[Gluster-devel] problems running glusterfs 2.5 patch 800 and xen
Jordi Moles Blanco
jordi at cdmon.com
Thu Dec 4 18:38:25 UTC 2008
hi to everyone,
i'm having trouble running Xen virtual machines on a glusterfs 2.5,
patch 800.
i've got two xen servers, version 3.2 that store their machines on
gluster. They are debian-lenny distros.
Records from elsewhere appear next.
import Mathlib
import HarnessLib
import Summits.ValiantsHypothesis.ValiantsHypothesis.Theses.MonotoneRestoration
import Literature.Computability.AlgebraicComplexity.ArithCircuit
import Literature.Computability.AlgebraicComplexity.ArithCircuitProofs
import Literature.Computability.AlgebraicComplexity.MonotoneStructure
import Literature.Computability.AlgebraicComplexity.PermanentIrreducible
import Literature.ModelTheory.FiniteModelTheory.CkEquiv
import Summits.ValiantsHypothesis.ValiantsHypothesis.Theorems.MonotoneRestorationMonotoneRestorationQPCosetCount
import Summits.ValiantsHypothesis.ValiantsHypothesis.Theorems.MonotoneRestorationMonotoneRestorationQPSymmetricLB
import Summits.ValiantsHypothesis.ValiantsHypothesis.Theorems.MonotoneRestorationMonotoneRestorationQPSupportSymmetrisation
import Summits.ValiantsHypothesis.ValiantsHypothesis.Theorems.MonotoneRestorationMonotoneRestorationQPSparseRegime
import Summits.ValiantsHypothesis.ValiantsHypothesis.Theorems.MonotoneRestorationMonotoneRestorationQPBeta
import Literature.Computability.AlgebraicComplexity.SymmetricArithCircuit
import Literature.Computability.AlgebraicComplexity.DawarWilsenach2025Proofs
import Literature.GroupTheory.PermutationGroups.SmallIndexSubgroups
import Summits.ValiantsHypothesis.ValiantsHypothesis.Theorems.MonotoneRestorationQP.Negative.LoadBearing
import Summits.ValiantsHypothesis.ValiantsHypothesis.Theorems.MonotoneRestorationMonotoneRestorationQPPermSupportCount

/-! TTRL-lite variant V19302 of stmt-ValiantsHypothesis-15886 -/

-- `ValiantsHypothesis.ValiantsHypothesis`: the D-0017 layout repeats the problem name in the path.
set_option linter.dupNamespace false

namespace Summit.ValiantsHypothesis.ValiantsHypothesis.Theorems

open Summit.ValiantsHypothesis.ValiantsHypothesis.Theses.MonotoneRestoration
open Literature.Computability.AlgebraicComplexity

/-- TTRL-lite variant V19302 of the registered stub `stub_gammaArithmetic` of
`stmt-ValiantsHypothesis-15886` (the inductive growth step `[G0]/[G0x]`): if `2 d ≤ m` then
`(m + 1) ^ d ≤ 2 · m ^ d`, i.e. `(1 + 1/m) ^ d ≤ 2`.  Integer Bernoulli-type proof: the
auxiliary bound `(m + 1) ^ k · j ≤ (j + k) · m ^ k` for `j + k ≤ m` is proved by induction on
`k` (generalising `j`; the step only needs `(m + 1) j ≤ (j + 1) m`, i.e. `j ≤ m`), and the claim
is its instance `k = j = d` after cancelling the factor `d` (the case `d = 0` is trivial).
[folklore] -/
theorem stub_gammaArithmetic_var19302 :
    ∀ (d m : ℕ), 2 * d ≤ m → (m + 1) ^ d ≤ 2 * m ^ d := by
  -- Auxiliary telescoping bound, by induction on the exponent `k`.
  have aux : ∀ k j m : ℕ, j + k ≤ m → (m + 1) ^ k * j ≤ (j + k) * m ^ k := by
    intro k
    induction k with
    | zero => intro j m _; simp
    | succ k ih =>
      intro j m h
      have h1 : (m + 1) ^ k * (j + 1) ≤ (j + 1 + k) * m ^ k := ih (j + 1) m (by omega)
      have h2 : (m + 1) * j ≤ (j + 1) * m := by nlinarith
      calc (m + 1) ^ (k + 1) * j = (m + 1) ^ k * ((m + 1) * j) := by ring
        _ ≤ (m + 1) ^ k * ((j + 1) * m) := Nat.mul_le_mul_left _ h2
        _ = (m + 1) ^ k * (j + 1) * m := by ring
        _ ≤ (j + 1 + k) * m ^ k * m := Nat.mul_le_mul_right _ h1
        _ = (j + (k + 1)) * m ^ (k + 1) := by ring
  intro d m h
  rcases Nat.eq_zero_or_pos d with hd | hd
  · subst hd; simp
  · have h3 : (m + 1) ^ d * d ≤ 2 * m ^ d * d :=
      calc (m + 1) ^ d * d ≤ (d + d) * m ^ d := aux d d m (by omega)
        _ = 2 * m ^ d * d := by ring
    exact Nat.le_of_mul_le_mul_right h3 hd

end Summit.ValiantsHypothesis.ValiantsHypothesis.Theorems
I also have 3 nodes which
provide the storage unit with glusterfs, also lenny distros.
the thing is that when i ran "./configure --enable-kernel-module" for
fuse 2.7.3glfs10 on server's side, i got this:
***********
warning: fuse module is already present on kernel, it won't compile
***********
so...
i ran:
*********
./configure
make
make install
**********
when compiling glusterfs--patch-800 i didn't get any error or warning
message at all.
On Xen's side, i ran the proposed configure with "enable-fuse-client"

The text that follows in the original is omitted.